OpenAI has made several new developer announcements, such as the availability of the new OpenAI o1 model, improvements on the Realtime API, a new fine-tuning technique, and extra SDKs. These updates are to attend to the model performance, the number of options, and the cost for developers who use AI.
However, there are restrictions on its use, and the full version of the OpenAI o1 reasoning model is claimed to be very costly to implement due to its large power demands as a system. It costs $15 for every 750,000 words analyzed, it says, and $60 for every 750,000 words it produces. That makes it almost four times as expensive at £115 per megawatt hour compared to the more commonly used GPT-4o model.
In detail, the OpenAI o1 model is a production-ready model that was developed specifically for reasoning tasks across multiple steps. This is an improvement of the previous O1-preview model with substantial enhancements in reliability, cheaper costs, and reduced time delays.

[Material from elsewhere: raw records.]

import Literature.Analysis.FluidPDE.ESSLocalHolderBlowupProperties
import Literature.Analysis.FluidPDE.ESSLocalHolderApexTrace
import HarnessLib

/-!
# ESS Thm. 1.4 (`ess_local_holder`): the blow-up limit vanishes at the final time
# (Seregin 2014, §6.6, (6.6.3) `u(·,0) = 0`; ESS 2003, §3 (3.13))

Analysis/FluidPDE proofs-only file (theorems only: no definitions, no named facts) in the
bottom-up discharge of `Literature.Analysis.FluidPDE.ess_local_holder` (L. Escauriaza,
G. Seregin, V. Šverák, Russ. Math. Surveys 58:2 (2003) 211–250, Thm. 1.4). For the blow-up limit
`w` of the rescaled velocities `u^{μ_j}(s, y) = μ_j v(t₀ + μ_j² s, x₀ + μ_j y)` around a point
`z₀ = (t₀, x₀) ∈ Q̄(1/2)` (`exists_blowup_limit`) this file proves the weak form of
G. Seregin, *Lecture Notes on Regularity Theory for the Navier–Stokes Equations* (2014), (6.6.3)
"`u(·, 0) = 0`": for every test field `φ`, `∫ ⟪w(s), φ⟫ → 0` as `s ↑ 0` (essentially). The
printed derivation ((6.6.2) ⇒ (6.6.3), p. 127) compares `u(·,0)` with `u^{(k)}(·,0)`, i.e. with
`λ_k v(λ_k ·, 0)`, which is small on `B(a)` because `v(·, 0)` — the value at the apex time — is
an `L³` (indeed `L_{9/8}`) function; for the a.e.-defined field the value at the apex time is the
weak trace `v̂ ∈ L³` of `ESSLocalHolderApexTrace.lean`, and the comparison is made on the
pairings:

* `integral_inner_zoom_eq` — `∫ ⟪u^{μ}(s), φ⟫ = μ⁻² ∫_{B(x₀,1/2)} ⟪v(t₀ + μ² s), φ(μ⁻¹(· - x₀))⟫`
  (change of variables);
* `tendsto_apex_pairing_zero` — the apex values `ℓ_j = μ_j⁻² ∫ ⟪v̂, φ(μ_j⁻¹(· - x₀))⟫` tend to
  `0` (`|ℓ_j| ≲ ‖v̂‖_{L³(B(x₀, ρ μ_j))} → 0`, absolute continuity of `∫ |v̂|³`);
* `exists_uniform_pairing_modulus_zoom` — the pairings `s ↦ ∫ ⟪u^{μ_j}(s), φ⟫` have a modulus
  of continuity on `]-ρ², 0[` **independent of `j`** (the tree's
  `NSCylinder.exists_fullMeasure_pairing_modulus`, fed with the scale-invariant sliced `L³` bound
  and the bound `D ≤ D⋆` of `ESSLocalHolderConcentration.lean`);
* `blowup_top_vanishing` — **(6.6.3) in weak form**: for every test field `φ` and `ε > 0` there
  is `s₀ < 0` with `|∫ ⟪w(s), φ⟫| ≤ ε` for a.e. `s ∈ ]s₀, 0[`.

Nothing accepted is restated or changed; no `sorry`.

## References

* L. Escauriaza, G. Seregin, V. Šverák, Russ. Math. Surveys 58:2 (2003) 211–250: §3 (3.13).
  [`EscauriazaSereginSverak2003`]
* G. Seregin, *Lecture Notes on Regularity Theory for the Navier–Stokes Equations*, World
  Scientific (2014), §6.6, (6.6.2)–(6.6.3), p. 127. [`Seregin2014`]
-/

noncomputable section

open MeasureTheory Set Function Filter Topology TopologicalSpace Metric
open scoped NNReal ENNReal InnerProductSpace RealInnerProductSpace Laplacian

namespace Literature.Analysis.FluidPDE

section Top

variable {v : ℝ → EuclideanSpace ℝ (Fin 3) → EuclideanSpace ℝ (Fin 3)}
  {p : ℝ → EuclideanSpace ℝ (Fin 3) → ℝ}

Major features of OpenAI’s O1 API
OpenAI o1 in the OpenAI API is much more versatile than the OpenAI o1-preview due to new features such as a function call—which means that the model can be connected to other data; developer messages, with which developers can guide the model on the chosen tone and style; as well as an image analysis feature. However, o1 does have an API parameter, named “reasoning_effort,” which allows for control over how long the model takes to answer a query.
- Function calling: With the help of WebService and XML data available at K1, the solution shall integrate at a much higher level with required external data and APIs.
- Structured Outputs: It also complies with custom JSON schemas with a greater degree of reliability.
- Developer messages: Two dynamic functionalities of ‘Tone,’ ‘Style,’ and ‘Behavioral Guidance’ that allowed it to be made ‘Customization.’
- Vision capabilities: image reasoning for kids in science, technical drawing for manufacturing, and coding.
- Lower latency: This was achieved by having only 40% of token usage as compared to OpenAI o1-preview.
- New parameters include the reasoning_effort, where developers can balance response times.
Realtime API updates
The Realtime API is an API that enables voice conversation functions using artificial intelligence. For example, WebRTC capability is now integrated into the Realtime API in order to enable voice conversation applications across both web-based applications, smartphone devices, and IoT systems. The following is a document on practical ways of using WebRTC together with the Realtime API.
Preference Fine-tuning
Preference fine-tuning is a particular model fine-tuning technique that is done using the Direct Preference Optimization (DPO) method. In light of this, we can ‘output two preferential responses of the model and let it learn between prefer and no prefer.’ This brings the advantage of somewhat fine-tuning as per the user or the developer’s choice.
Direct preference optimization
If developers want to tinker with their AI models even further, there is a new feature called “direct preference optimization.” Since its existing methods are utilized in supervised fine-tuning, the developers are expected to define sample inputs and their corresponding outputs.
So about the real-time API, there is one in beta, but it has got a few new features, such as concurrent out-of-band responses, which allow tasks to occur in the background, for example, content filtering and the like are running in the background and do not disrupt interactions. The API now also supports WebRTC, which is the open standard to build real-time voice applications for browser-based clients, smartphones, or devices on the Internet.